The characteristic of social media allows two-way communication and dialog, which it becomes a useful tool for SMEs to interact with their audiences. SMI acquires the competencies to initiate, encourage, and direct interactions on platforms that could further enhance a specific quality of audience relationship (Solis & Breakenridge, 2009; Enke &Borchers, 2019). For example, SMIs will invite their audiences to comment and share experiences with them and might discuss topics for a closer understanding. These types of actions are essential to SMIs since they signal accessibility and authenticity for a peer status, which can contribute to establishing a value position in audiences’ perspectives.
The concept of public persona has been highlighted that this creation is based on self-branding’s techniques and could be consumed by social media users (Markwick, 2015; Hearn & Schoenhoff, 2015).
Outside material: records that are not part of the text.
import Literature.AlgebraicGeometry.HodgeTheory.HodgeSectionRestrictionProofs
import Literature.AlgebraicGeometry.HodgeTheory.HodgeIndexSurface
import Literature.AlgebraicGeometry.HodgeTheory.HypersurfaceComplexPoints
import Literature.ModelTheory.ExponentialFields.SemialgebraicC1Triangulation
import Literature.NumberTheory.Transcendental.SemialgebraicMapsProofs
import Mathlib.Analysis.Convex.Contractible
import Mathlib.Topology.Homotopy.LocallyContractible
import HarnessLib

/-!
# Hodge classes restrict non-trivially to hypersurface sections: local contractibility of complex projective algebraic sets from semialgebraic triangulation (proved reduction)

Family `hodge`, layer `Literature/AlgebraicGeometry/HodgeTheory`. Second companion of the named
fact `hodgeSectionRestriction_of_hodgeConjectureFor` (file `HodgeSectionRestriction`;
P. Brosnan, H. Fang, Z. Nie, G. Pearlstein, *Singularities of admissible normal functions*,
Invent. Math. 177 (2009), §6 Lemma 50 with Lemma 49). The first companion
(`HodgeSectionRestrictionProofs`) formalised the printed proof of Lemma 50 and reduced the fact
to two classical inputs absent from the tree: (P) the perfect pairing on middle Hodge classes
("Poincaré duality and the Hodge–Riemann bilinear relations") and (LC) the local contractibility
of the complex points `Z(ℂ)` of the Zariski-closed subsets `Z` of a smooth projective complex
variety (`hodgeSectionRestriction_of_hodgeConjectureFor_of_pairing_of_locallyContractible`).

This file PROVES (LC) from the one theory-sized input that the tree already carries as a named
fact, the semialgebraic triangulation theorem in the form
`Literature.ModelTheory.ExponentialFields.OhmotoShiota2017_c1Triangulation` (Ohmoto–Shiota 2017,
Thm. 1.1, with Łojasiewicz's Thm. 2.2: every compact semialgebraic subset of `ℝᴺ` is
semialgebraically homeomorphic to the polyhedron of a FINITE simplicial complex). No new named
fact is introduced (D-0026) and the named fact itself is untouched (it is NOT discharged here: (P)
remains, see "What is NOT here").

## The chain (all links proved here)

* (T1) **Polyhedra are locally contractible** (`Polyhedron.locallyContractibleSpace_space`): the
  polyhedron `|K| ⊆ E` of a finite geometric simplicial complex (Mathlib
  `Geometry.SimplicialComplex`, `K.faces.Finite`) in a real normed space is strongly locally
  contractible — every `x ∈ |K|` has the open neighbourhood `|K| ∩ U_x`,
  `U_x = ⋂ {(conv t)ᶜ : t ∈ K, x ∉ conv t}` (the open star of `x`), which is STAR-SHAPED about `x`
  (`Polyhedron.starConvex_space_inter_starNhd`: if `y ∈ conv s ∋ x` and a point of the segment
  `[x, y)` lay in a simplex `conv t ∌ x`, it would lie in the face `conv (s ∩ t)` of `s`, and by
  uniqueness of barycentric coordinates in `s` (`AffineIndependent.eq_of_sum_eq_sum_subtype`)
  the support of `x` would lie in `s ∩ t`, i.e. `x ∈ conv t`), so the sets
  `|K| ∩ U_x ∩ B(x, ε)` form a basis of contractible neighbourhoods (`StarConvex.contractibleSpace`).
  This is the simplicial case of "CW complexes are locally contractible" (Hatcher, Prop. A.4).
* (T2) **A real algebraic model of `ℙ ℂ ℂⁿ`** (`ProjSemialg.projEmb`): the Hermitian (Veronese-type)
  coordinates `[z] ↦ (Re, Im of z_a \bar z_b / Σ_c |z_c|²)_{a,b} ∈ ℝ^{n² + n²}` — the matrix of
  the orthogonal projection onto the line `ℂ z` — form a continuous injection of the compact space
  `ℙ ℂ ℂⁿ` (quotient topology, `Projectivization.compactSpace_of_properSpace`) into a Hausdorff
  space, hence a closed embedding (`ProjSemialg.isClosedEmbedding_projEmb`; injectivity: equal
  projections force `w = ⟨z, w⟩/⟨z, z⟩ · z`).
* (T3) **Projective algebraic sets have compact semialgebraic models**
  (`ProjSemialg.isSemialgebraic_image_projEmb`): for a finite set `S` of homogeneous polynomials
  the image of `V(S) ⊆ ℙ ℂ ℂⁿ` is the image of the `ℝ`-semialgebraic set
  `{x ∈ ℝ^{n+n} ∖ 0 | Re F(z(x)) = Im F(z(x)) = 0 ∀ F ∈ S}` (real and imaginary parts of a complex
  polynomial are real polynomials, `ProjSemialg.exists_re_im_poly`) under a rational map with
  non-vanishing denominator, hence semialgebraic by the tree's PROVED Tarski–Seidenberg image
  theorem (`IsSemialgebraicMapOn.isSemialgebraic_image_holds`, BCR Prop. 2.2.7), and compact.
* (T4) **Complex points over a Zariski-closed subset are a projective algebraic set**
  (`EmbPoints.exists_homeomorph_projZeroLocus`): for a closed `k`-immersion `e : X ↪ ℙᴺ_ℂ` and a
  Zariski-closed `Z ⊆ X`, the closed set `e(Z)` is cut out by finitely many homogeneous
  polynomials `S` (Hilbert's basis theorem and the homogeneity of the vanishing ideal,
  `EmbPoints.exists_finset_zeroLocus_eq`), and `P ↦ φ⁻¹(e(P))` (`φ = projPoint`, the tree's
  homeomorphism `ℙ ℂ ℂ^{N+1} ≅ ℙᴺ_ℂ(ℂ)`, Serre GAGA §2 n°5; complex points lift uniquely along
  closed immersions by the Nullstellensatz, as in `exists_hypersurfacePoint_eq`) restricts to a
  homeomorphism `{P ∈ X(ℂ) | pt P ∈ Z} ≃ₜ V(S)`.
* (T5) **(LC) from the triangulation fact** (`locallyContractibleSpace_complexPoints_of_c1Triangulation`):
  composing (T4), (T2)–(T3), the semialgebraic homeomorphism `|K| ≃ Φ(V(S))` of the named fact and
  (T1), `Z(ℂ)` is homeomorphic to a finite polyhedron, hence locally contractible
  (`locallyContractibleSpace_of_homeomorph`). This is the classical "complex algebraic sets are
  triangulable, hence locally contractible" on the tree's carriers, with the triangulation theorem
  as the only input.

Results: `hodgeSectionRestriction_of_hodgeConjectureFor_of_pairing_of_c1Triangulation` — the
named fact from (P) and `OhmotoShiota2017_c1Triangulation`; and the SURFACE case entirely from
named facts already in the tree, `sectionRestriction_surface_of_hodgeIndex_of_c1Triangulation`:
for a smooth projective surface `X`, `hodgeIndex_surface X` + `lefschetzOneOne_rational` (which
give (P) for `n = 1`, `exists_cup_ne_zero_of_hodgeIndex`) + `OhmotoShiota2017_c1Triangulation`
imply that every non-zero rational `(1,1)`-class restricts non-trivially to some curve section
(Kerr–Pearlstein 2011, Example 43; the landing pad `SectionRestrictionSurface`).

## What is NOT here

(P) for `n ≥ 2`: the non-degeneracy of the cup product on the rational `(n, n)`-classes of a
smooth projective `2n`-fold (hard Lefschetz `nonempty_hardLefschetzNFold` + Lefschetz
decomposition over `ℚ` + the Hodge–Riemann bilinear relations for the cup product transported
along the de Rham comparison of a Hodge model, with the complex orientation `H^{4n}(X(ℂ); ℂ) ≅ ℂ`);
the tree has no carrier for the Hodge–Riemann relations on the summit side, and none is vendored
here (D-0026). The triangulation theorem itself (the named fact) is not proved here either.

## References

* [BrosnanFangNiePearlstein2009] P. Brosnan, H. Fang, Z. Nie, G. Pearlstein, Singularities of
  admissible normal functions, Invent. Math. 177 (2009) 599–629, §6 Lemma 49, Lemma 50
  (arXiv:0711.0964, p. 13).
* [OhmotoShiota2017] T. Ohmoto, M. Shiota, `C¹`-triangulations of semialgebraic sets, J. Topology
  10 (2017), Thm. 1.1 and Thm. 2.2 (Łojasiewicz's semialgebraic triangulation).
* [BochnakCosteRoy1998] J. Bochnak, M. Coste, M.-F. Roy, Real Algebraic Geometry (1998), Thm. 2.2.1,
  Prop. 2.2.7 (images of semialgebraic maps), Thm. 9.2.1 (triangulation).
* [HatcherAT2002] A. Hatcher, Algebraic Topology (CUP 2002), Appendix, Prop. A.4 (CW complexes
  are locally contractible), Thm. A.7.
* [SerreGAGA1956] J.-P. Serre, Géométrie algébrique et géométrie analytique, Ann. Inst. Fourier 6
  (1956), §2 n°5.
* [KerrPearlstein2011] M. Kerr, G. Pearlstein, An exponential history of functions with
  logarithmic growth, MSRI Publ. 58 (2011), Example 43.
-/

noncomputable section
Meanwhile, Hearn & Schoenhoff (2015) argue that the activities of how SMIs cultivate attention and craft an authentic ‘personal brand’ through social media could be captured as the concept of personal brand capital.
SMI and their audiences relationship could be described in three types, such as peer-to-peer relations, egalitarian friendships or a sense of equality (Jerslev, 2016; García-Rapp, 2017). The peer status is implied a similarity between SMI and their followers in their structural situatedness. For instance, both fashion influencers and their audiences might face comparable issues when they try to find the right outfit for their appearances. Moreover, García-Rapp (2017) shows that YouTuber Bubz discloses her daily activities and information to deepen the affective connections. This relationship could heavily draw on intimacy and support the perception of peer-to-peer qualities in between SMI-audience relationships.